The Met Just Received $125 Million—the Largest Gift in Its History—to Build Its Long-Awaited Modern Wing Expansion

The gift comes from financier Oscar Tang and his wife Agnes Hsu-Tang.

Agnes Hsu-Tang (L) and Oscar Tang in New York City. (Photo by Paul Zimmerman/WireImage).

The Metropolitan Museum of Art announced today the largest gift in its history, a whopping $125 million from financier Oscar L. Tang and his wife, Agnes Hsu-Tang.

The gift, the largest ever capital donation to the museum, will help it realize the almost decade-long projected renovation of the Modern wing, which will be renamed for the Tangs for at least 50 years.

It will take a total of around $500 million to complete the projected 80,000-square-foot gallery and public space, which will be designed by an as yet unnamed architect. Although the museum suffered a $150 million shortfall during the pandemic, Met president and C.E.O. Daniel Weiss told the New York Times that “we’re not concerned” about finding the additional funding, adding that “our finances are very stable.” Weiss did not specify if the museum would ask the city of New York, which owns the Met’s land and building, for additional funding.

Max Hollein, the director of the Metropolitan Museum of Art.
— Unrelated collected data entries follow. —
import Summits.MatrixMultiplication.MatrixMultiplication.Theorems.AbelianSTPPCensusGW2Class

/-!
# Fibred Pollard for any number of classes: the per-class inequalities of rule FPq (core of FP2 / FP4 / any `q = M/p`)

Cell mm-stpp (rung F-M1), theory lane «past the walls» (seat mm-stpp-theory, gen 18).  Census-silent ENABLER: the class-level
consequences of «an STPP family lives in a finite abelian group `H` with a subgroup `P`», stated for an ARBITRARY system of coset
representatives — the common core of rule U11-F2 (`AbelianSTPPCensusFP2Sound`, index `2`), rule U11-F4 (`AbelianSTPPCensusFP4Sound`,
index `4`) and of every future rule FPq (`q = |H| / p` classes), with no labelling, no addition table and no bound on `q`.

Notation (tree `diffUnion`, `repCount`, `Nt` of `AbelianSTPPSieveVP`): `X = ⋃ (B_j − A_j)`, `Y = ⋃ (C_k − B_k)`, `Z′ = ⋃ (C_i − A_i)`,
`r = r_{X,Y}`; `r(c′ − a) = b_i` on `C_i − A_i` (`STPPRepCount.repCount_eq`).  For a subgroup `P` and `g ∈ H`, `FPQ.(S.filter (fun u => u - g ∈ P))` is the part
of a finset `S` in the coset `g + P`.  A finset `G ⊆ H` is a TRANSVERSAL if its elements are pairwise incongruent mod `P`, COMPLETE if
every element of `H` is congruent to one of them.  Fix a target coset `c + P`; the class pairs are `(X_g, Y_{c−g})`, `g ∈ G` — all their
sums lie in `c + P`, their representation counts add up to at most `r` (transversal) and to at least `r` on `c + P` (complete).
* `FPQ.sum_pairFloor_le` (F1, `|P| = p` PRIME, Pollard inside every coset pair — tree `FP2.pairFloor_le_Nt_coset`): for levels
  `τ_g ≤ min(|X_g|, |Y_{c−g}|)`, `Σ_g τ_g·min(p, |X_g| + |Y_{c−g}| − τ_g) ≤ W·min(T, cap) + T·(p − W)`, `T = Σ_g τ_g`, `W = |Z′ ∩ (c+P)|`,
  `cap ≥ r` on `Z′`;
* `FPQ.vmin_mul_card_le` (F2, `G` complete, any `P`): `vmin·W ≤ Σ_g |X_g|·|Y_{c−g}|` if `vmin ≤ r` on `Z′`;
* `FPQ.vmin_le_sum_min` (F3, `G` complete): `W ≥ 1 → vmin ≤ Σ_g min(|X_g|, |Y_{c−g}|)`;
* `FPQ.sum_excess_le` (pigeonhole, ANY finite subgroup `P` with `k` elements, no primality): `W ≥ 1 → Σ_g (|X_g| + |Y_{c−g}| − k)₊ ≤ cap`
  — every point of `c + P` is hit at least `|X_g| + |Y_{c−g}| − k` times by the pair `g` (tree `GW2.card_add_card_le_card_add_repCount`);
and the STPP readings `FPQ.classIneq_of_isSTPP`, `FPQ.mass_of_isSTPP`, `FPQ.point_of_isSTPP`, `FPQ.excess_of_isSTPP` (`cap = max b`,
`vmin = min b`; forms A and C are these statements for the rotated families `(C, A, B)`, `(B, C, A)`, tree `IsSTPP.rotate`, whose difference
unions are the negatives — tree `FP4.diffUnion_swap_eq_image_neg`, `FPQ.card_part_image_neg`).  With `G = {0, g₁}` at `|H| = 2p` these are FP2's `CosetIneq`/mass clauses, with the
four coset labels at `|H| = 4p` FP4's `TargetOK`.
WHAT THIS IS NOT: no shape-level predicate, no checker, no census number, no `ω` statement; necessary conditions only.
References: J. M. Pollard, J. London Math. Soc. (2) 8 (1974) 460–462 (tree `Literature.Combinatorics.Additive.pollard`);
CKSU 2005 Def. 5.1 (`IsSTPP`).
-/

set_option linter.dupNamespace false -- `MatrixMultiplication.MatrixMultiplication` (summit = problem, D-0017)
set_option autoImplicit false

namespace Summit.MatrixMultiplication.MatrixMultiplication.Theorems

open Finset

namespace FPQ

open Literature.Computability.AlgebraicComplexity STPPRepCount
open scoped Pointwise

variable {H : Type*} [AddCommGroup H] [DecidableEq H]

/-! ### Parts of a finset in the cosets of a subgroup -/

variable (P : AddSubgroup H) [DecidablePred (· ∈ P)]

omit [DecidableEq H] in
/-- Membership in the part `S ∩ (g + P)` (written `S.filter (· − g ∈ P)` throughout). [bookkeeping] -/
theorem mem_part {S : Finset H} {g u : H} : u ∈ S.filter (fun u => u - g ∈ P) ↔ u ∈ S ∧ u - g ∈ P := by
  rw [mem_filter]

omit [DecidableEq H] in
/-- A part is a subset. [bookkeeping] -/
theorem part_subset (S : Finset H) (g : H) : S.filter (fun u => u - g ∈ P) ⊆ S := filter_subset _ _

omit [DecidableEq H] in
/-- Every element of a part lies in the coset. [bookkeeping] -/
theorem sub_mem_of_mem_part {S : Finset H} {g u : H} (hu : u ∈ S.filter (fun u => u - g ∈ P)) : u - g ∈ P := ((mem_part P).mp hu).2

omit [DecidableEq H] in
/-- The coset `c + P` as a finset has as many elements as `P`. [bookkeeping] -/
theorem card_coset [Fintype H] (c : H) : (univ.filter (fun w : H => w - c ∈ P)).card = (univ.filter (· ∈ P)).card := by
  refine card_bij' (fun w _ => w - c) (fun v _ => v + c) ?_ ?_ (fun w _ => sub_add_cancel w c) (fun v _ => add_sub_cancel_right v c)
  · intro w hw; exact mem_filter.mpr ⟨mem_univ _, (mem_filter.mp hw).2⟩
  · intro v hv; exact mem_filter.mpr ⟨mem_univ _, by simpa using (mem_filter.mp hv).2⟩

omit [DecidableEq H] in
/-- A part has at most `|P|` elements. [bookkeeping] -/
theorem card_part_le [Fintype H] (S : Finset H) (g : H) : ((S.filter (fun u => u - g ∈ P))).card ≤ (univ.filter (· ∈ P)).card := by
  rw [← card_coset P g]
  exact card_le_card fun u hu => mem_filter.mpr ⟨mem_univ _, sub_mem_of_mem_part P hu⟩

omit [DecidableEq H] in
/-- Parts at incongruent representatives are disjoint. [bookkeeping] -/
theorem disjoint_part (S : Finset H) {g g' : H} (hgg' : g - g' ∉ P) : Disjoint ((S.filter (fun u => u - g ∈ P))) ((S.filter (fun u => u - g' ∈ P))) := by
  rw [Finset.disjoint_left]
  intro u hu hu'
  apply hgg'
  have h1 := sub_mem_of_mem_part P hu
  have h2 := sub_mem_of_mem_part P hu'
  have : g - g' = (u - g') - (u - g) := by abel
  rw [this]; exact P.sub_mem h2 h1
Photo by Eileen Travell, courtesy of the Met.

Max Hollein, the director of the Metropolitan Museum of Art. Photo by Eileen Travell, courtesy of the Met.

A full renovation of the current modern and contemporary galleries, inaugurated in 1987 as the Lila Acheson Wallace Wing and spanning 110,000 square feet, was delayed in 2017 when the pricetag had ratcheted up to $600 million. In 2018, when Max Hollein signed on as the museum’s director, it announced plans to continue plans to overhaul its galleries dedicated to Africa, Oceania, and the Americas before setting its sights on the Modern wing.
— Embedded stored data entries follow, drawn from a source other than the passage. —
import Mathlib

/-!
# Eigen-climb: uniqueness of eigen-elements in a filtered group (engine 1's `W(f)` toy model, target T108 — an instrument,
# NOT a resolution theorem)

The abstract CLIMB LEMMA of RE-DERIVATION-eng1-g44 §3.2 (L8) / CARVER-NOTES-eng1-g44 §2 (T108): the *uniqueness* twin of the
eigen-coset lift (`EigenCosetLift.lift`, existence).  Setting: a group `G`, subgroups `N' ≤ N` with `[G, N] ⊆ N'`, `N / N'` of exponent
`p`, an endomorphism `s` of `G` acting on `N / N'` as the scalar `λ` (`s n ≡ n ^ λ`).  If `Φ` is an exact eigen-element (`s Φ = Φ ^ n₀`),
`x` an eigen-element up to an error in `N'` (`s x = x ^ n₀ * h`, `h ∈ N'`), and `x ≡ Φ (mod N)` (`Φ⁻¹ x ∈ N`), then at a
NON-RESONANT level (`p ∤ λ - n₀`) the congruence improves: `Φ⁻¹ x ∈ N'` (`climb_step`).  Along a descending filtration
`F a ⊇ F (a+1) ⊇ ⋯ ⊇ F t` with `[G, F m] ⊆ F (m+1)`, `F m / F (m+1)` of exponent `p`, `s ≡ λ m` on `F m / F (m+1)` and every level
`a ≤ m < t` non-resonant, `Φ⁻¹ x ∈ F a` climbs to `Φ⁻¹ x ∈ F t` (`climb`); if `F t = ⊥` then `x = Φ` (`climb_exact`).

Proof of the step (ten lines of group theory): `E := Φ⁻¹ x ∈ N` is central modulo `N'`, so `s E = (s Φ)⁻¹ s x = Φ ^ (-n₀) (Φ E) ^ n₀ h
≡ E ^ n₀ (mod N')`, while `s E ≡ E ^ λ`; hence `E ^ (λ - n₀) ∈ N'`, and with `E ^ p ∈ N'`, `p ∤ λ - n₀` this forces `E ∈ N'`.

Toy-model dictionary (CARVER-NOTES-eng1-g44 §2, three instances; all bookkeeping happens there, not here): `G = 𝔄_1`
(graded automorphisms `≡ id mod σ`), `F m = 𝔄_m`, `s = s_{μ₀}` (`σ ↦ μ₀ σ`), `λ m = μ₀ ^ m`, `n₀ ≡ μ₀ ^ r`;
(i) THEOREM A⁺, `2 ≤ r ≤ p - 1`: `Φ = Φ_𝔇(σ^r)`, `x` = the eigen-lifted `X'`, `t = p + 1` (`r = 2`) or `p + 2` (`r ≥ 3`) ⇒
`X' = Φ ∘ E`, `E ∈ 𝔄_{p+1}`; (ii) THEOREM B, `2 ≤ r ≤ p - 1`: `t = p + 1`; (iii) THEOREM B, `r = 1`: the truncated group `𝔄̄_1`
over `k[σ]/(σ^p)`, `F p = ⊥`, `Φ = Ψ_𝔇(σ̄)`, `t = p` ⇒ `red X' = Ψ_𝔇(σ̄)` (`climb_exact`).  Non-resonance there is
`μ₀ ^ m ≠ μ₀ ^ r` for `0 < m - r ≤ p - 2` (`μ₀` a generator of `𝔽_pˣ`).
No hypothesis `(P)` and no polynomial algebra enters: this file is the group-theoretic skeleton only (Mathlib-only, same conventions as
`EigenCosetLift`: integer exponents `la`, `n₀`, the scalar action as `s n * (n ^ la)⁻¹ ∈ N'`).
-/

namespace Literature.AlgebraicGeometry.Resolution.WeightedBlowup.EigenClimb

variable {G : Type*} [Group G]

/-- The arithmetic core: an element killed by a prime `p` and by an integer `d` with `p ∤ d` is trivial (its order divides
`gcd (p, d) = 1`). [cite: Lang2002, Ch. I §§3, 6] -/
theorem eq_one_of_pow_prime_eq_one_of_zpow_eq_one (p : ℕ) [hp : Fact p.Prime] {g : G} (hgp : g ^ p = 1) {d : ℤ}
    (hgd : g ^ d = 1) (hd : ¬ (p : ℤ) ∣ d) : g = 1 := by
  rcases (Nat.dvd_prime hp.out).mp (orderOf_dvd_of_pow_eq_one hgp) with h1 | h1
  · exact orderOf_eq_one_iff.mp h1
  · exact absurd (h1 ▸ orderOf_dvd_iff_zpow_eq_one.mpr hgd) hd

/-- **CLIMB, one level** (RE-DERIVATION-eng1-g44 §3.2 (L8); CARVER-NOTES-eng1-g44 §2 T108; instrument for engine 1's `W(f)` toy model, NOT a
resolution theorem).  `N' ≤ N ≤ G`, `[G, N] ⊆ N'`, `N / N'` of exponent `p`, `s` acts on `N / N'` as the scalar `la`, and the level is
NON-RESONANT: `p ∤ la - n₀`.  If `s Φ = Φ ^ n₀` exactly, `s x = x ^ n₀ * h` with `h ∈ N'`, and `Φ⁻¹ * x ∈ N`, then
`Φ⁻¹ * x ∈ N'` (`E := Φ⁻¹ x` is central mod `N'`, so `E ^ la ≡ s E = Φ ^ (-n₀) (Φ E) ^ n₀ h ≡ E ^ n₀`; `E ^ (la - n₀), E ^ p ∈ N'`
and `p ∤ la - n₀` give `E ∈ N'`). [cite: Lang2002, Ch. I §§3, 6; AbramovichTemkinWlodarczyk2024, §5.1 (p. 1575)] -/
theorem climb_step (s : G →* G) {N N' : Subgroup G} (hN'N : N' ≤ N) (hcomm : ∀ g : G, ∀ n ∈ N, g * n * g⁻¹ * n⁻¹ ∈ N')
    (p : ℕ) [Fact p.Prime] (hexp : ∀ n ∈ N, n ^ p ∈ N') (la n₀ : ℤ) (hs : ∀ n ∈ N, s n * (n ^ la)⁻¹ ∈ N')
    (hla : ¬ (p : ℤ) ∣ la - n₀) {Φ x h : G} (hE : Φ⁻¹ * x ∈ N) (hh : h ∈ N') (hΦ : s Φ = Φ ^ n₀) (hx : s x = x ^ n₀ * h) :
    Φ⁻¹ * x ∈ N' := by
  haveI : N'.Normal := ⟨fun n hn g => by
    have h1 := N'.mul_mem (hcomm g n (hN'N hn)) hn
    rwa [inv_mul_cancel_right] at h1⟩
  obtain ⟨E, rfl⟩ : ∃ E, x = Φ * E := ⟨Φ⁻¹ * x, (mul_inv_cancel_left Φ x).symm⟩
  rw [inv_mul_cancel_left] at hE ⊢
  rw [← QuotientGroup.eq_one_iff]
  -- `E ^ p ≡ 1`
  have hp1 : (E : G ⧸ N') ^ p = 1 := by
    rw [← QuotientGroup.mk_pow, QuotientGroup.eq_one_iff]
    exact hexp E hE
  -- `s E ≡ E ^ la`
  have hsla : ((s E : G) : G ⧸ N') = (E : G ⧸ N') ^ la := by
    have h1 : ((s E * (E ^ la)⁻¹ : G) : G ⧸ N') = 1 := (QuotientGroup.eq_one_iff _).mpr (hs E hE)
    rwa [QuotientGroup.mk_mul, QuotientGroup.mk_inv, mul_inv_eq_one, QuotientGroup.mk_zpow] at h1
  -- `E` is central modulo `N'`
  have hc : Commute (Φ : G ⧸ N') (E : G ⧸ N') := by
    have h1 : ((Φ * E * Φ⁻¹ * E⁻¹ : G) : G ⧸ N') = 1 := (QuotientGroup.eq_one_iff _).mpr (hcomm Φ E hE)
    rw [QuotientGroup.mk_mul, QuotientGroup.mk_mul, QuotientGroup.mk_mul, QuotientGroup.mk_inv, QuotientGroup.mk_inv,
      mul_inv_eq_one, mul_inv_eq_iff_eq_mul] at h1
    exact h1
  -- `s E = (s Φ)⁻¹ s (Φ E) ≡ E ^ n₀`
  have hsn : ((s E : G) : G ⧸ N') = (E : G ⧸ N') ^ n₀ := by
    have h1 : s E = (Φ ^ n₀)⁻¹ * ((Φ * E) ^ n₀ * h) := by
      rw [← hx, ← hΦ, ← map_inv, ← map_mul, inv_mul_cancel_left]
    rw [h1]
    simp only [QuotientGroup.mk_mul, QuotientGroup.mk_inv, QuotientGroup.mk_zpow]
    rw [(QuotientGroup.eq_one_iff h).mpr hh, mul_one, hc.mul_zpow, inv_mul_cancel_left]
  have hd : (E : G ⧸ N') ^ (la - n₀) = 1 := by
    rw [zpow_sub, mul_inv_eq_one, ← hsla, hsn]
  exact eq_one_of_pow_prime_eq_one_of_zpow_eq_one p hp1 hd hla

/-- **CLIMB along a filtration** (RE-DERIVATION-eng1-g44 §3.2 (L8); CARVER-NOTES-eng1-g44 §2 T108; instrument, NOT a resolution theorem).
`F` a descending chain of subgroups with `[G, F m] ⊆ F (m+1)`, `F m / F (m+1)` of exponent `p` on which `s` acts as the scalar `la m`;
if every level `a ≤ m < t` is non-resonant (`p ∤ la m - n₀`), `s Φ = Φ ^ n₀`, `s x = x ^ n₀ * h` with `h ∈ F t`, and
`Φ⁻¹ * x ∈ F a`, then `Φ⁻¹ * x ∈ F t`: an approximate eigen-element congruent to an exact one at level `a` is congruent to it
up to the first resonant level or the level of its error term. [cite: Lang2002, Ch. I §§3, 6; AbramovichTemkinWlodarczyk2024, §5.1 (p. 1575)] -/
theorem climb (s : G →* G) (p : ℕ) [Fact p.Prime] (n₀ : ℤ) (F : ℕ → Subgroup G) (hF : Antitone F)
    (hcomm : ∀ m, ∀ g : G, ∀ n ∈ F m, g * n * g⁻¹ * n⁻¹ ∈ F (m + 1)) (hexp : ∀ m, ∀ n ∈ F m, n ^ p ∈ F (m + 1))
    (la : ℕ → ℤ) (hs : ∀ m, ∀ n ∈ F m, s n * (n ^ la m)⁻¹ ∈ F (m + 1)) {a t : ℕ} (hat : a ≤ t)
    (hla : ∀ m, a ≤ m → m < t → ¬ (p : ℤ) ∣ la m - n₀) {Φ x h : G} (hE : Φ⁻¹ * x ∈ F a) (hh : h ∈ F t)
    (hΦ : s Φ = Φ ^ n₀) (hx : s x = x ^ n₀ * h) : Φ⁻¹ * x ∈ F t := by
  suffices key : ∀ m, a ≤ m → m ≤ t → Φ⁻¹ * x ∈ F m from key t hat le_rfl
  intro m ham
  induction m, ham using Nat.le_induction with
  | base => exact fun _ => hE
  | succ m ham ih =>
    exact fun hmt => climb_step s (hF m.le_succ) (hcomm m) p (hexp m) (la m) n₀ (hs m) (hla m ham (Nat.lt_of_succ_le hmt))
      (ih (Nat.le_of_succ_le hmt)) (hF hmt hh) hΦ hx

/-- The terminal case (`F t = ⊥`, e.g. `𝔄̄_p = {id}` in the truncated group, or `h = 1` and `𝔄_{p+2} = {id}`): the approximate
eigen-element IS the exact one, `x = Φ` — in the toy model, "`X' = Φ_𝔇(σ^r)`" / "`red X' = Ψ_𝔇(σ̄)`"
(CARVER-NOTES-eng1-g44 §2 (ii)/(iii)). [cite: Lang2002, Ch. I §§3, 6; AbramovichTemkinWlodarczyk2024, §5.1 (p. 1575)] -/
theorem climb_exact (s : G →* G) (p : ℕ) [Fact p.Prime] (n₀ : ℤ) (F : ℕ → Subgroup G) (hF : Antitone F)
    (hcomm : ∀ m, ∀ g : G, ∀ n ∈ F m, g * n * g⁻¹ * n⁻¹ ∈ F (m + 1)) (hexp : ∀ m, ∀ n ∈ F m, n ^ p ∈ F (m + 1))
    (la : ℕ → ℤ) (hs : ∀ m, ∀ n ∈ F m, s n * (n ^ la m)⁻¹ ∈ F (m + 1)) {a t : ℕ} (hat : a ≤ t) (ht : F t = ⊥)
    (hla : ∀ m, a ≤ m → m < t → ¬ (p : ℤ) ∣ la m - n₀) {Φ x h : G} (hE : Φ⁻¹ * x ∈ F a) (hh : h ∈ F t)
    (hΦ : s Φ = Φ ^ n₀) (hx : s x = x ^ n₀ * h) : x = Φ := by
  have h1 := climb s p n₀ F hF hcomm hexp la hs hat hla hE hh hΦ hx
  rw [ht, Subgroup.mem_bot, inv_mul_eq_one] at h1
  exact h1.symm

/-- **Uniqueness of exact eigen-elements**: two exact eigen-elements (`s Φ = Φ ^ n₀`, `s x = x ^ n₀`) congruent at level `a` are
congruent up to the first resonant level `t` (the case `h = 1` of `climb`).
[cite: Lang2002, Ch. I §§3, 6; AbramovichTemkinWlodarczyk2024, §5.1 (p. 1575)] -/
theorem climb_of_exact (s : G →* G) (p : ℕ) [Fact p.Prime] (n₀ : ℤ) (F : ℕ → Subgroup G) (hF : Antitone F)
    (hcomm : ∀ m, ∀ g : G, ∀ n ∈ F m, g * n * g⁻¹ * n⁻¹ ∈ F (m + 1)) (hexp : ∀ m, ∀ n ∈ F m, n ^ p ∈ F (m + 1))
    (la : ℕ → ℤ) (hs : ∀ m, ∀ n ∈ F m, s n * (n ^ la m)⁻¹ ∈ F (m + 1)) {a t : ℕ} (hat : a ≤ t)
    (hla : ∀ m, a ≤ m → m < t → ¬ (p : ℤ) ∣ la m - n₀) {Φ x : G} (hE : Φ⁻¹ * x ∈ F a)
    (hΦ : s Φ = Φ ^ n₀) (hx : s x = x ^ n₀) : Φ⁻¹ * x ∈ F t :=
  climb s p n₀ F hF hcomm hexp la hs hat hla hE (one_mem _) hΦ (by rw [hx, mul_one])

end Literature.AlgebraicGeometry.Resolution.WeightedBlowup.EigenClimb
The renovations are part of Hollein’s approach to encourage a more inclusive exhibition of the museum’s holdings in keeping with the debut contemporary sculpture project displayed on the museum’s facade, as well finding homes for works like the trove of Cubist works gifted by Leonard A. Lauder in 2013.
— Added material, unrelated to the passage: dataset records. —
omit [NeZero N] in
/-- [folklore] The plaquette column is closed (it depends on the two in-plane coordinates only; cyclic sum of the three differences). -/
theorem plaq_closed (p q : ℤ → ℝ) (κ l m : Fin (d + 1)) (x : AffineAveraging.Site (d + 1)) :
    (((if l = γ ∧ m = α then p ((x + unitVec κ) γ) * q ((x + unitVec κ) α) else 0) - (if l = α ∧ m = γ then p ((x + unitVec κ) γ) * q ((x + unitVec κ) α) else 0))
        - ((if l = γ ∧ m = α then p (x γ) * q (x α) else 0) - (if l = α ∧ m = γ then p (x γ) * q (x α) else 0)))
      + (((if m = γ ∧ κ = α then p ((x + unitVec l) γ) * q ((x + unitVec l) α) else 0) - (if m = α ∧ κ = γ then p ((x + unitVec l) γ) * q ((x + unitVec l) α) else 0))
        - ((if m = γ ∧ κ = α then p (x γ) * q (x α) else 0) - (if m = α ∧ κ = γ then p (x γ) * q (x α) else 0)))
      + (((if κ = γ ∧ l = α then p ((x + unitVec m) γ) * q ((x + unitVec m) α) else 0) - (if κ = α ∧ l = γ then p ((x + unitVec m) γ) * q ((x + unitVec m) α) else 0))
        - ((if κ = γ ∧ l = α then p (x γ) * q (x α) else 0) - (if κ = α ∧ l = γ then p (x γ) * q (x α) else 0))) = 0 := by
  -- write `F κ l y = c κ l · f y` and use: `f (x + e_ν) = f x` unless `ν ∈ {γ, α}`
  have hf : ∀ ν : Fin (d + 1), ν ≠ γ → ν ≠ α → p ((x + unitVec ν) γ) * q ((x + unitVec ν) α) = p (x γ) * q (x α) := by
    intro ν hνγ hνα
    simp [unitVec, Ne.symm hνγ, Ne.symm hνα]
  by_cases hκγ : κ = γ <;> by_cases hκα : κ = α <;> by_cases hlγ : l = γ <;> by_cases hlα : l = α <;>
    by_cases hmγ : m = γ <;> by_cases hmα : m = α <;>
    simp only [hκγ, hκα, hlγ, hlα, hmγ, hmα, and_true, and_false, true_and, false_and, if_true, if_false,
      sub_self, add_zero, zero_add] <;>
    (try subst_vars) <;> (try simp_all)

omit [NeZero N] in
/-- [folklore] The plaquette column is a Kronecker coefficient times the profile product: `F κ l x = c κ l·p(x_γ)q(x_α)`. -/
theorem plaq_eq_coef_mul (p q : ℤ → ℝ) (κ l : Fin (d + 1)) (x : AffineAveraging.Site (d + 1)) :
    ((if κ = γ ∧ l = α then p (x γ) * q (x α) else 0) - (if κ = α ∧ l = γ then p (x γ) * q (x α) else 0)) =
      ((if κ = γ ∧ l = α then (1 : ℝ) else 0) - (if κ = α ∧ l = γ then (1 : ℝ) else 0)) * (p (x γ) * q (x α)) := by
  split_ifs <;> ring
Tang, who co-founded the asset management firm Reich and Tang, has served as a trustee of the museum for three decades, beginning in 1994 when he was the first American of Asian descent to join the board. He was born in Shanghai and sent to school in the U.S. while his family fled China for Hong Kong during the Communist revolution in 1948.

“America gave me refuge and the education and opportunities to succeed,” he said in a statement.

Hsu-Tang is an art historian and archaeologist who is the chair-elect of the board of the New-York Historical Society whose name adorns centers for Chinese studies at Columbia University, U.C. Berkeley, and Oxford University Press. She also advised UNESCO in Paris from 2003 to 2014 and served on President Obama’s cultural property advisory committee.

“The reimagining of these galleries will allow the Museum to approach 20th- and 21st-century art from a global, encyclopedic, bold, and surprising perspective,” Hollein said in a statement, “—all values that reflect the legacy of Oscar and Agnes.”

“The Met has a special opportunity to be much more global in the context of Modern and contemporary,” Tang told the New York Times. “In the art field, there has been insufficient focus on this. We wanted to help the museum move in that direction, beyond the Western canon.”

At a time when philanthropists like the Sacklers face accusations of “art-washing” their charitable gifts, as well as a rise in anti-Asian hate crimes stemming from former President Trump’s mischaracterization of the pandemic, it feels especially timely for an Asian couple to grace the new wing. “This country has been good to me—good to both of us,” Tang told the Times. “And we want to put our stamp on it.”